In an article in the Financial Times (April 27, 2006), Andrew Glyn, who teaches economics at Oxford University, estimated that "US financial companies earned 10-15 per cent of total US corporate profits in the 1950s and 1960s, but now account for 30-40 per cent of the total".

He went on to argue that even this figure did not include the profits earned by financial divisions of industrial and commercial companies - say, the finance subsidiaries of vehicle manufacturers, and other industrial companies like GE and, indeed, Microsoft. If these are included, profits from finance "could soon account for a majority of US corporate profits".

One does not know whether Prof. Glyn has included the profits of private equity and hedge funds in the numbers he is using - perhaps not, because such funds are not really part of the corporate sector and, in general, do not publish their earnings.

Yet, given the galloping size of both private equity and hedge funds and the kind of moneys many of them have made, the aggregate earnings of financial activities probably exceed those made in the real economy.

One of the reasons why financial services are prospering is mathematical finance, or the structuring of ever more complex financial instruments using statistical methods and powerful computing systems.

When I did my post-graduate in statistics, back in the 1950s, I never imagined that it would invade the field of finance and banking as powerfully as it has done in the last quarter century.

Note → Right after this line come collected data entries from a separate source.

import Literature.RepresentationTheory.HeisenbergGroup.StoneVonNeumannLatticePair
import HarnessLib

/-!
# The dual lattice pair of a non-archimedean field: the unit ball `B₁ ⊆ Fⁿ` and its dual `B₁^⊥` for `ψ(x · T y)`, with the
# model-free uniqueness of the irreducible unitary `ψ`-representation of `H(𝕎_v)` as a corollary

Topic `RepresentationTheory/HeisenbergGroup`; namespace `Literature.RepresentationTheory.HeisenbergGroup`.  KERNEL ONLY:
theorems; no definition, no named fact, no record, no `sorry`.

The abstract Stone–von Neumann files `DualLatticePair.lean` / `StoneVonNeumannLatticePair.lean` take as input ONE dual
lattice pair `(B₁, B₂)` for the pairing `ψ(β x y)` whose unit scalings shrink to `0`.  This file discharges that input
in the setting of the tree's finite-place files (`CharacterDualLattice.lean`, `WeylPairLatticeVector.lean`,
`StoneVonNeumannUniqueness.lean`): `F` a non-archimedean normed field with compact closed balls and a non-zero element
of norm `< 1`, `T ∈ GL_n(F)`, `ψ : F → S¹` continuous and non-trivial, `β_T(x, y) = x · T y`:

* §1 **`isDualLatticePair_closedBall_charDual`**: `(B₁, B₁^⊥)` with `B₁ = {‖x‖ ≤ 1}` and `B₁^⊥ = charDual T ψ B₁` is a
  dual lattice pair — compactness/openness of `B₁^⊥` and the separation `^⊥(B₁^⊥) = B₁` are `CharacterDualLattice.lean`'s
  `isCompact_charDual_closedBall`, `isOpen_charDual`, `exists_mem_charDual_apply_ne_one`
  ([MoeglinVignerasWaldspurger1987, Chap. 2 I.3] "`(A^⊥)^⊥ = A`"; [Weil1964, Chap. I n° 11] the lattice `L × L_*`);
* §2 **unit scalings shrink to `0`** (`exists_units_smul_addSubgroup_subset`): for a bounded additive subgroup `S` of `Fⁿ`
  and a neighbourhood `N` of `0`, `cᵏ S ⊆ N` for `0 < ‖c‖ < 1` and `k` large;
* §3 the corollary **`exists_linearIsometryEquiv_of_irreducible_of_irreducible_nonarch`**: any two irreducible unitary
  representations of `H = Heisenberg (polar β_T)` with central character `ψ` (isometric, continuous orbit maps on
  `Fⁿ × Fⁿ`, no closed invariant subspaces other than `⊥`, `⊤`) are unitarily equivalent — the uniqueness of
  [GelbartRogawski1991, §3.1 p. 454 L20–21] at a finite place WITHOUT reference to the Schrödinger model or a Haar
  measure (the tree's `LocalSchrodingerL2Unique.exists_linearIsometryEquiv_of_irreducible_unitary` obtains the same
  through the model `L²(F_vᴺ)`), i.e. the instance `X = Y = Fⁿ` of
  `exists_linearIsometryEquiv_of_irreducible_of_isDualLatticePair`.

Nothing of the cited sources is asserted; everything is proved from Mathlib and the tree.

## References
* [MoeglinVignerasWaldspurger1987] C. Mœglin, M.-F. Vignéras, J.-L. Waldspurger, LNM 1291 (1987), Chap. 2 I.2, I.3.
* [Weil1964] A. Weil, Acta Math. 111 (1964), Chap. I n° 11.
* [GelbartRogawski1991] S. Gelbart, J. Rogawski, Invent. Math. 105 (1991), §3.1 p. 454 L19–21.
-/

set_option autoImplicit false

noncomputable section

open Matrix Set Filter Topology
open scoped NNReal Pointwise

namespace Literature.RepresentationTheory.HeisenbergGroup

open SchrodingerIrreducible

variable {F : Type*} [NormedField F] [IsUltrametricDist F] [ProperSpace F] {n : ℕ}
  (T : Matrix (Fin n) (Fin n) F) (ψ : AddChar F Circle)

/-! ## §1 The unit ball and its dual form a dual lattice pair -/

/-- **the dual lattice pair of a finite place**: for `T ∈ GL_n(F)` and `ψ` continuous non-trivial, the unit ball
`B₁ = {x ∈ Fⁿ ; ‖x‖ ≤ 1}` (a compact open additive subgroup) and its dual `B₁^⊥ = {y ; ψ(x · T y) = 1 ∀ x ∈ B₁}` form
a dual lattice pair for the pairing `ψ(x · T y)`: `B₁^⊥` is compact open and `^⊥(B₁^⊥) = B₁` (separation).
[cite: MoeglinVignerasWaldspurger1987, Chap. 2 I.3] -/
theorem isDualLatticePair_closedBall_charDual (hT : IsUnit T.det) (hψc : Continuous ψ) (hψ1 : ∃ t, ψ t ≠ 1) :
    IsDualLatticePair (Matrix.toLinearMap₂' F T) ψ
      (IsUltrametricDist.closedBall_openAddSubgroup (Fin n → F) one_pos).toAddSubgroup
      (charDual T ψ (Metric.closedBall (0 : Fin n → F) 1)) where
  isCompact_left := isCompact_closedBall _ _
  isOpen_left := IsUltrametricDist.isOpen_closedBall _ one_ne_zero
  isCompact_right := isCompact_charDual_closedBall T ψ hψc hT hψ1 one_pos
  isOpen_right := isOpen_charDual T ψ hψc one_pos subset_rfl
  mem_right_iff y := by
    rw [mem_charDual]
    exact forall₂_congr fun x _ => by rw [Matrix.toLinearMap₂'_apply']
  mem_left_iff x := by
    constructor
    · intro hx y hy
      rw [Matrix.toLinearMap₂'_apply']
      exact hy x hx
    · intro hx
      by_contra hxn
      have hx1 : 1 < ‖x‖ := not_le.1 fun h => hxn (mem_closedBall_zero_iff.2 h)
      obtain ⟨y, hy, hne⟩ := exists_mem_charDual_apply_ne_one T ψ hψc hT hψ1 one_pos hx1
      exact hne (by rw [← Matrix.toLinearMap₂'_apply']; exact hx y hy)

/-! ## §2 Unit scalings of bounded subgroups shrink to `0` -/

omit [IsUltrametricDist F] [ProperSpace F] in
/-- **small scalings**: if `F` has an element `c` with `0 < ‖c‖ < 1`, then for every bounded additive subgroup `S` of
`Fⁿ` and every neighbourhood `N` of `0` some unit scaling `cᵏ S` lies in `N` (`‖cᵏ s‖ ≤ ‖c‖ᵏ R → 0`).
[cite: Weil1964, Chap. I n° 11] -/
theorem exists_units_smul_addSubgroup_subset (hF : ∃ c : F, 0 < ‖c‖ ∧ ‖c‖ < 1) (S : AddSubgroup (Fin n → F))
    (hS : Bornology.IsBounded (S : Set (Fin n → F))) (N : Set (Fin n → F)) (hN : N ∈ 𝓝 (0 : Fin n → F)) :
    ∃ a : Fˣ, (((a : F) • S : AddSubgroup (Fin n → F)) : Set (Fin n → F)) ⊆ N := by
  obtain ⟨c, hc0, hc1⟩ := hF
  obtain ⟨ε, hε, hεN⟩ := Metric.mem_nhds_iff.1 hN
  obtain ⟨R, hR⟩ := hS.subset_closedBall 0
  have hR1 : 0 < max R 1 := lt_of_lt_of_le one_pos (le_max_right _ _)
  obtain ⟨k, hk⟩ := exists_pow_lt_of_lt_one (div_pos hε hR1) hc1
  have hck : c ^ k ≠ 0 := pow_ne_zero _ (norm_pos_iff.1 hc0)
  refine ⟨Units.mk0 (c ^ k) hck, fun x hx => hεN ?_⟩
  obtain ⟨s, hs, rfl⟩ := (AddSubgroup.mem_smul_pointwise_iff_exists _ _ _).1 hx
  rw [Units.val_mk0, mem_ball_zero_iff, norm_smul, norm_pow]
  have hsR : ‖s‖ ≤ max R 1 := (mem_closedBall_zero_iff.1 (hR hs)).trans (le_max_left _ _)
  calc ‖c‖ ^ k * ‖s‖ ≤ ‖c‖ ^ k * max R 1 := by gcongr
    _ < ε / max R 1 * max R 1 := by gcongr
    _ = ε := div_mul_cancel₀ ε hR1.ne'

omit [ProperSpace F] in
/-- the unit ball's scalings shrink to `0`. [cite: Weil1964, Chap. I n° 11] -/
theorem exists_units_smul_closedBall_subset (hF : ∃ c : F, 0 < ‖c‖ ∧ ‖c‖ < 1) (N : Set (Fin n → F))
    (hN : N ∈ 𝓝 (0 : Fin n → F)) :
    ∃ a : Fˣ, (((a : F) • (IsUltrametricDist.closedBall_openAddSubgroup (Fin n → F) one_pos).toAddSubgroup :
      AddSubgroup (Fin n → F)) : Set (Fin n → F)) ⊆ N :=
  exists_units_smul_addSubgroup_subset hF _ Metric.isBounded_closedBall N hN

/-- the dual ball's scalings shrink to `0` (`B₁^⊥` is compact, hence bounded). [cite: Weil1964, Chap. I n° 11] -/
theorem exists_units_smul_charDual_subset (hT : IsUnit T.det) (hψc : Continuous ψ)
    (hψ1 : ∃ t, ψ t ≠ 1) (hF : ∃ c : F, 0 < ‖c‖ ∧ ‖c‖ < 1) (N : Set (Fin n → F)) (hN : N ∈ 𝓝 (0 : Fin n → F)) :
    ∃ a : Fˣ, (((a : F) • charDual T ψ (Metric.closedBall (0 : Fin n → F) 1) : AddSubgroup (Fin n → F)) :
      Set (Fin n → F)) ⊆ N :=
  exists_units_smul_addSubgroup_subset hF _ (isCompact_charDual_closedBall T ψ hψc hT hψ1 one_pos).isBounded N hN

/-! ## §3 Model-free uniqueness at a finite place -/

/-- **uniqueness of the irreducible unitary `ψ`-representation of `H(𝕎_v)`, model-free form.**  `F` a non-archimedean
normed field with compact closed balls and an element of norm in `(0, 1)`, `T ∈ GL_n(F)`, `ψ` continuous and
non-trivial.  Any two representations `π₁`, `π₂` of `H = Heisenberg (polar β_T)` on complex Hilbert spaces `E₁, E₂ ≠ 0`
by linear isometries, with continuous orbit maps `w ↦ πᵢ(w, 0) v`, central character `ψ` and no closed invariant
subspaces other than `⊥`, `⊤`, are unitarily equivalent: `U : E₁ ≃ₗᵢ[ℂ] E₂` with `U (π₁ h v) = π₂ h (U v)` — "`ρ_ψ` …
(unique up to isomorphism)" at a finite place, by the lattice pair `(B₁, B₁^⊥)` alone.
[cite: MoeglinVignerasWaldspurger1987, Chap. 2 I.2 Théorème (Stone, Von Neumann)] -/
theorem exists_linearIsometryEquiv_of_irreducible_of_irreducible_nonarch (hT : IsUnit T.det) (hψc : Continuous ψ)
    (hψ1 : ∃ t, ψ t ≠ 1) (hF : ∃ c : F, 0 < ‖c‖ ∧ ‖c‖ < 1)
    {E₁ : Type*} [NormedAddCommGroup E₁] [InnerProductSpace ℂ E₁] [CompleteSpace E₁] [Nontrivial E₁]
    {E₂ : Type*} [NormedAddCommGroup E₂] [InnerProductSpace ℂ E₂] [CompleteSpace E₂] [Nontrivial E₂]
    (π₁ : Representation ℂ (Heisenberg (polar (Matrix.toLinearMap₂' F T))) E₁)
    (π₂ : Representation ℂ (Heisenberg (polar (Matrix.toLinearMap₂' F T))) E₂)
    (h₁u : ∀ (h : Heisenberg (polar (Matrix.toLinearMap₂' F T))) (v : E₁), ‖π₁ h v‖ = ‖v‖)
    (h₁c : ∀ v : E₁, Continuous fun w : (Fin n → F) × (Fin n → F) => π₁ ⟨w, 0⟩ v)
    (h₁z : ∀ (t : F) (v : E₁), π₁ (Heisenberg.ofCenter (polar (Matrix.toLinearMap₂' F T)) (Multiplicative.ofAdd t)) v =
      ((ψ t : Circle) : ℂ) • v)
    (h₁i : ∀ K : Submodule ℂ E₁, IsClosed (K : Set E₁) →
      (∀ (h : Heisenberg (polar (Matrix.toLinearMap₂' F T))), ∀ v ∈ K, π₁ h v ∈ K) → K = ⊥ ∨ K = ⊤)
    (h₂u : ∀ (h : Heisenberg (polar (Matrix.toLinearMap₂' F T))) (v : E₂), ‖π₂ h v‖ = ‖v‖)
    (h₂c : ∀ v : E₂, Continuous fun w : (Fin n → F) × (Fin n → F) => π₂ ⟨w, 0⟩ v)
    (h₂z : ∀ (t : F) (v : E₂), π₂ (Heisenberg.ofCenter (polar (Matrix.toLinearMap₂' F T)) (Multiplicative.ofAdd t)) v =
      ((ψ t : Circle) : ℂ) • v)
    (h₂i : ∀ K : Submodule ℂ E₂, IsClosed (K : Set E₂) →
      (∀ (h : Heisenberg (polar (Matrix.toLinearMap₂' F T))), ∀ v ∈ K, π₂ h v ∈ K) → K = ⊥ ∨ K = ⊤) :
    ∃ U : E₁ ≃ₗᵢ[ℂ] E₂, ∀ (h : Heisenberg (polar (Matrix.toLinearMap₂' F T))) (v : E₁), U (π₁ h v) = π₂ h (U v) :=
  exists_linearIsometryEquiv_of_irreducible_of_isDualLatticePair (Matrix.toLinearMap₂' F T) ψ
    (isDualLatticePair_closedBall_charDual T ψ hT hψc hψ1) (exists_units_smul_closedBall_subset hF)
    (exists_units_smul_charDual_subset T ψ hT hψc hψ1 hF) π₁ π₂ h₁u h₁c h₁z h₁i h₂u h₂c h₂z h₂i

end Literature.RepresentationTheory.HeisenbergGroup

end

To be sure, the original contribution and models for measurement of risk got developed as part of the modern portfolio theory, back in the 1950s.

The huge increase in the profits of financial activities thus has three pillars: private equity and hedge funds; structured finance; and complex derivatives. And, the way more traditional investors like university endowments, pension funds, etc. are getting attracted to these newer investment classes, the size of profit from finance probably will keep growing.

If I find the growth of mathematical finance gratifying from a professional perspective, I also feel somewhat concerned about how finance and profits from financial activities are overshadowing the real economy.

Is it in societal interest that finance should attract the brightest minds, the most brilliant engineers, through huge compensations ($100 mn plus for many hedge fund managers and investment bankers); to produce money from money; to design more complex structures which do not have any apparent economic purpose (other than filling the pockets of the makers of the structures, of course!) or fulfil any felt needs; to divert huge creative resources, human and monetary, from manufacturing better widgets to structuring complex financial products aimed at hiding margins?

While I am not a religious person, are most major religions, not just Islam, right in frowning on making money from money? Ironically, the largest growth in making money from money is coming in the United States, a country much more religious than Europe or, indeed, any other major region of the world.

In some ways, this increasing dominance of the financial over the real economy has also been the driving force behind too many corporate scandals, Enron being the most publicised. This is manifest in the way several company managements manipulated data on earnings "to meet Wall Street expectations". Some were also motivated by the fact that their compensations were based on financial targets and the temptation to juggle the figures became very strong.

In his autobiography, Jack Welch, the former and much-admired chief executive of General Electric, narrates an interesting incident. Divisional heads were discussing the impact of a $350 mn write-off in GE's bond trading activity, on the quarterly profits.

Even as all the other divisional managers were considering how they can increase their reported profits to plug the big hole, the investment bankers were only complaining about how their bonuses were going to be affected by the fraudulent act of a few! While Mr Welch contrasts the greediness of his own investment bankers, with the team sprit displayed by the manufacturing divisions, the incident also evidences how even mighty GE was slave to fulfilling stock market expectations - indeed, Mr Welch became the darling of the investors by fulfilling bottom line expectations quarter-after-quarter-after-quarter.

And, it seems the culture of doing anything to meet the targeted returns and personal bonuses seems to be invading the Indian market as well. The other day I happened to be talking informally with a young banker about the highly complex structure of a loan transaction in foreign currency.

My question to him was whether he was not adding to his own risk as a lender, through the complexity. His answer was that the only way he can meet the target for return on equity on the loan book is through complex structures, embedding derivatives in the loan pricing.

We are also seeing other parallels to what is happening internationally, in the Indian market. Graduate school toppers are being recruited mostly by the financial services sector, both domestic and foreign, at fancy compensation packages. (When I used to teach at IIMA, perhaps 70 per cent of the students in the post-graduate program used to be engineering graduates, with none of them wanting even to touch a screwdriver in their working lives).

Another manifestation is the increasing involvement of private equity in the Indian corporate world. Given the spectacular profits some of them have made, surely more will be attracted. Yet another manifestation is the kind of complex derivatives being marketed in India, carrying huge profit margins because too many Indian banks and corporate houses do not know how to analyse and price them.

Indeed, I sometimes wonder whether the situation in the complex derivatives market in India is not running a close parallel to what was happening in the capital market in 1992.

There were strong rumours then about how the Big Bull was manipulating the stock market, through access to apparently limitless resources.